Core Data Import - Not releasing memory

My question is about Core Data and memory not being released. I am doing a sync process importing data from a WebService which returns a json. I load in, in memory, the data to import, loop through and create NSManagedObjects. The imported data needs to create objects that have relationships to other objects, in total there are around 11.000. But to isolate the problem I am right now only creating the items of the first and second level, leaving the relationship out, those are 9043 objects.
I started checking the amount of memory used, because the app was crashing at the end of the process (with the full data set). The first memory check is after loading in memory the json, so that the measurement really takes only in consideration the creation, and insert of the objects into Core Data. What I use to check the memory used is this code (source)
-(void) get_free_memory {
struct task_basic_info info;
mach_msg_type_number_t size = sizeof(info);
kern_return_t kerr = task_info(mach_task_self(),
TASK_BASIC_INFO,
(task_info_t)&info,
&size);
if( kerr == KERN_SUCCESS ) {
NSLog(#"Memory in use (in bytes): %f",(float)(info.resident_size/1024.0)/1024.0 );
} else {
NSLog(#"Error with task_info(): %s", mach_error_string(kerr));
}
}
My setup:
1 Persistent Store Coordinator
1 Main ManagedObjectContext (MMC) (NSMainQueueConcurrencyType used to read (only reading) the data in the app)
1 Background ManagedObjectContext (BMC) (NSPrivateQueueConcurrencyType, undoManager is set to nil, used to import the data)
The BMC is independent to the MMC, so BMC is no child context of MMC. And they do not share any parent context. I don't need BMC to notify changes to MMC. So BMC only needs to create/update/delete the data.
Plaform:
iPad 2 and 3
iOS, I have tested to set the deployment target to 5.1 and 6.1. There is no difference
XCode 4.6.2
ARC
Problem:
Importing the data, the used memory doesn't stop to increase and iOS doesn't seem to be able to drain the memory even after the end of the process. Which, in case the data sample increases, leads to Memory Warnings and after the closing of the app.
Research:
Apple documentation
Efficiently importing Data
Reducing Memory Overhead
Good recap of the points to have in mind when importing data to Core Data (Stackoverflow)
Tests done and analysis of the memory release. He seems to have the same problem as I, and he sent an Apple Bug report with no response yet from Apple. (Source)
Importing and displaying large data sets (Source)
Indicates the best way to import large amount of data.

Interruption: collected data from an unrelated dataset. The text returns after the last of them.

import Literature.NumberTheory.LFunctions.FeketePolyaKernelReweightedQuadratic
import HarnessLib

/-!
# No real zero for real primitive characters of conductor `33016 ≤ q ≤ 33079`: REWEIGHTED Fekete–Pólya rows, in the kernel

Topic `Literature/NumberTheory/LFunctions`; namespace `Literature.NumberTheory.LFunctions`. THEOREMS only (no
definition, no named fact, no `sorry`; standard axioms): one PUBLIC theorem **`noRealZero{Odd,Even}_fp_<q>`** per
fundamental discriminant `D`, `|D| = q ∈ [33016, 33079]`, with NO plain Fekete–Pólya witness in the scanned range but a REWEIGHTED one — the coefficients of `L(s, χ)·G(s)`, `G(s) = ∏(1 + ε_p p^(-s))` (`ε_p = ∓χ(p)`: remove / double the multiples of `p`; `ε_p = ±1` at `p ∣ q`), have non-negative iterated sums of some order over one period (`FeketePolyaReweighted.lean`, `FeketePolyaKernelCertificatesWeighted{,Wrappers}.lean`) — for every primitive
quadratic `χ` mod `q` of the parity of `D` and every `σ ∈ (0, 1)`, `L(σ, χ) ≠ 0` (statement shape of the
`interval_cases` bullets of the `NoRealZero{Odd,Even}…` range files, so a range assembly cites them by name).
Cell `parity-realchar`, kernel floor of the wide column (TARGET §2 row 19), Fekete–Pólya lane (seat prover-2).

Method (engine v4, reweighted): `FeketePolyaKernelCertificatesWeighted{,Wrappers}.lean` — the iterated partial sums of
order `K` of the reweighted value stream are non-negative over one period `N`, decided in the kernel BLOCKWISE on packed
base-`2^b` digits (`blockCertD b e K N D₀ (rwTabs kind b ps N (twOf fs))`: weight tables = sums of dilated sign tables of the character from the
quadratic-residue bitsets of the prime factors of the conductor — the factor list is part of each certificate,
primality by `norm_num` — prefix sums by one big-integer multiplication per order and block, sign test by one
AND), hence `G(σ)·ℜL(σ, χ) > 0` (the Laplace-integral form of MV (5.23) with the substitution `t ↦ dt`, `FeketePolyaReweighted`) and
`L(σ, χ) ≠ 0`.  Witnesses `(G, K)` from the reweighted scan of this seat (`HOME/parity-realchar-prover-2/tools-v4/fpscan4.c`, primes `≤ 17`,
periods `≤ 2·10⁶`; no kit); the digit width `b` is two bits above the size of
the running-sum bound recorded by the scan.  1 characters in this file (est. 28 kernel-s).
Only the rows RESCUED by the reweighted scan (and not already covered by a plain witness) appear here; the rest stays with the
truncation certificates of the companion lane.

## References

* H. L. Montgomery, R. C. Vaughan, *Multiplicative Number Theory I*, CUP 2007, §9.3 Thm 9.13, §11.2.1
  Exercises 7–8. [MontgomeryVaughan2007]
* M. Fekete, G. Pólya, *Über ein Problem von Laguerre*, Rend. Circ. Mat. Palermo 34 (1912) 89–120. [FeketePolya1912]
-/

namespace Literature.NumberTheory.LFunctions

open FeketePolyaKernel

set_option maxHeartbeats 400000 in
/-- `D = -33016`: the odd character `χ₈·(·/4127)` of conductor `33016` (`4127`: prime) — NO plain Fekete–Pólya witness in the scanned range; REWEIGHTED witness: the coefficients of `L(s, χ)·(1 + 5^{-s}) (1 + 11^{-s})` have non-negative iterated sums of order `4` over the period `1815880` (block certificate, digits of `70` bits, splitting depth `12`); est. `27.5` kernel-s. [cite: MontgomeryVaughan2007, §11.2.1 Exercises 7 (g), 8] -/
theorem noRealZeroOdd_fp_33016 :
    ∀ χ : DirichletCharacter ℂ 33016, χ.IsQuadratic → χ.IsPrimitive → χ.Odd →
      ∀ σ : ℝ, 0 < σ → σ < 1 → χ.LFunction σ ≠ 0 :=
  good_odd_of_eight_rw [4127] (by norm_num) (by decide) (by decide) [(5, 1), (11, 1)] 1815880 4 70 12 (by decide) (by decide) (by decide) (by decide) (by decide) (by decide)
    (Or.inl (by decide +kernel)) (Or.inr (by decide +kernel))

end Literature.NumberTheory.LFunctions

Although he mentions:
"I can import millions of records in a stable 3MB of memory without
calling -reset."
This makes me think this might be somehow possible? (Source)
Tests:
Data Sample: creating a total of 9043 objects.
Turned off the creation of relationships, as the documentation says they are "expensive"
No fetching is being done
Code:
- (void)processItems {
[self.context performBlock:^{
for (int i=0; i < [self.downloadedRecords count];) {
#autoreleasepool
{
[self get_free_memory]; // prints current memory used
for (NSUInteger j = 0; j < batchSize && i < [self.downloadedRecords count]; j++, i++)
{
NSDictionary *record = [self.downloadedRecords objectAtIndex:i];
Item *item=[self createItem];
objectsCount++;
// fills in the item object with data from the record, no relationship creation is happening
[self updateItem:item WithRecord:record];
// creates the subitems, fills them in with data from record, relationship creation is turned off
[self processSubitemsWithItem:item AndRecord:record];
}
// Context save is done before draining the autoreleasepool, as specified in research 5)
[self.context save:nil];
// Faulting all the created items
for (NSManagedObject *object in [self.context registeredObjects]) {
[self.context refreshObject:object mergeChanges:NO];
}
// Double tap the previous action by reseting the context
[self.context reset];
}
}
}];
[self check_memory];// performs a repeated selector to [self get_free_memory] to view the memory after the sync
}
Measurment:
It goes from 16.97 MB to 30 MB, after the sync it goes down to 28 MB. Repeating the get_memory call each 5 seconds maintains the memory at 28 MB.
Other tests without any luck:
recreating the persistent store as indicated in research 2) has no effect
tested to let the thread wait a bit to see if memory restores, example 4)
setting context to nil after the whole process
Doing the whole process without saving context at any point (loosing therefor the info). That actually gave as result maintaing less amount of memory, leaving it at 20 MB. But it still doesn't decrease and... I need the info stored :)
Maybe I am missing something but I have really tested a lot, and after following the guidelines I would expect to see the memory decreasing again. I have run Allocations instruments to check the heap growth, and this seems to be fine too. Also no memory Leaks.
I am running out of ideas to test/adjust... I would really appreciate if anyone could help me with ideas of what else I could test, or maybe pointing to what I am doing wrong. Or it is just like that, how it is supposed to work... which I doubt...
Thanks for any help.
EDIT
I have used instruments to profile the memory usage with the Activity Monitor template and the result shown in "Real Memory Usage" is the same as the one that gets printed in the console with the get_free_memory and the memory still never seems to get released.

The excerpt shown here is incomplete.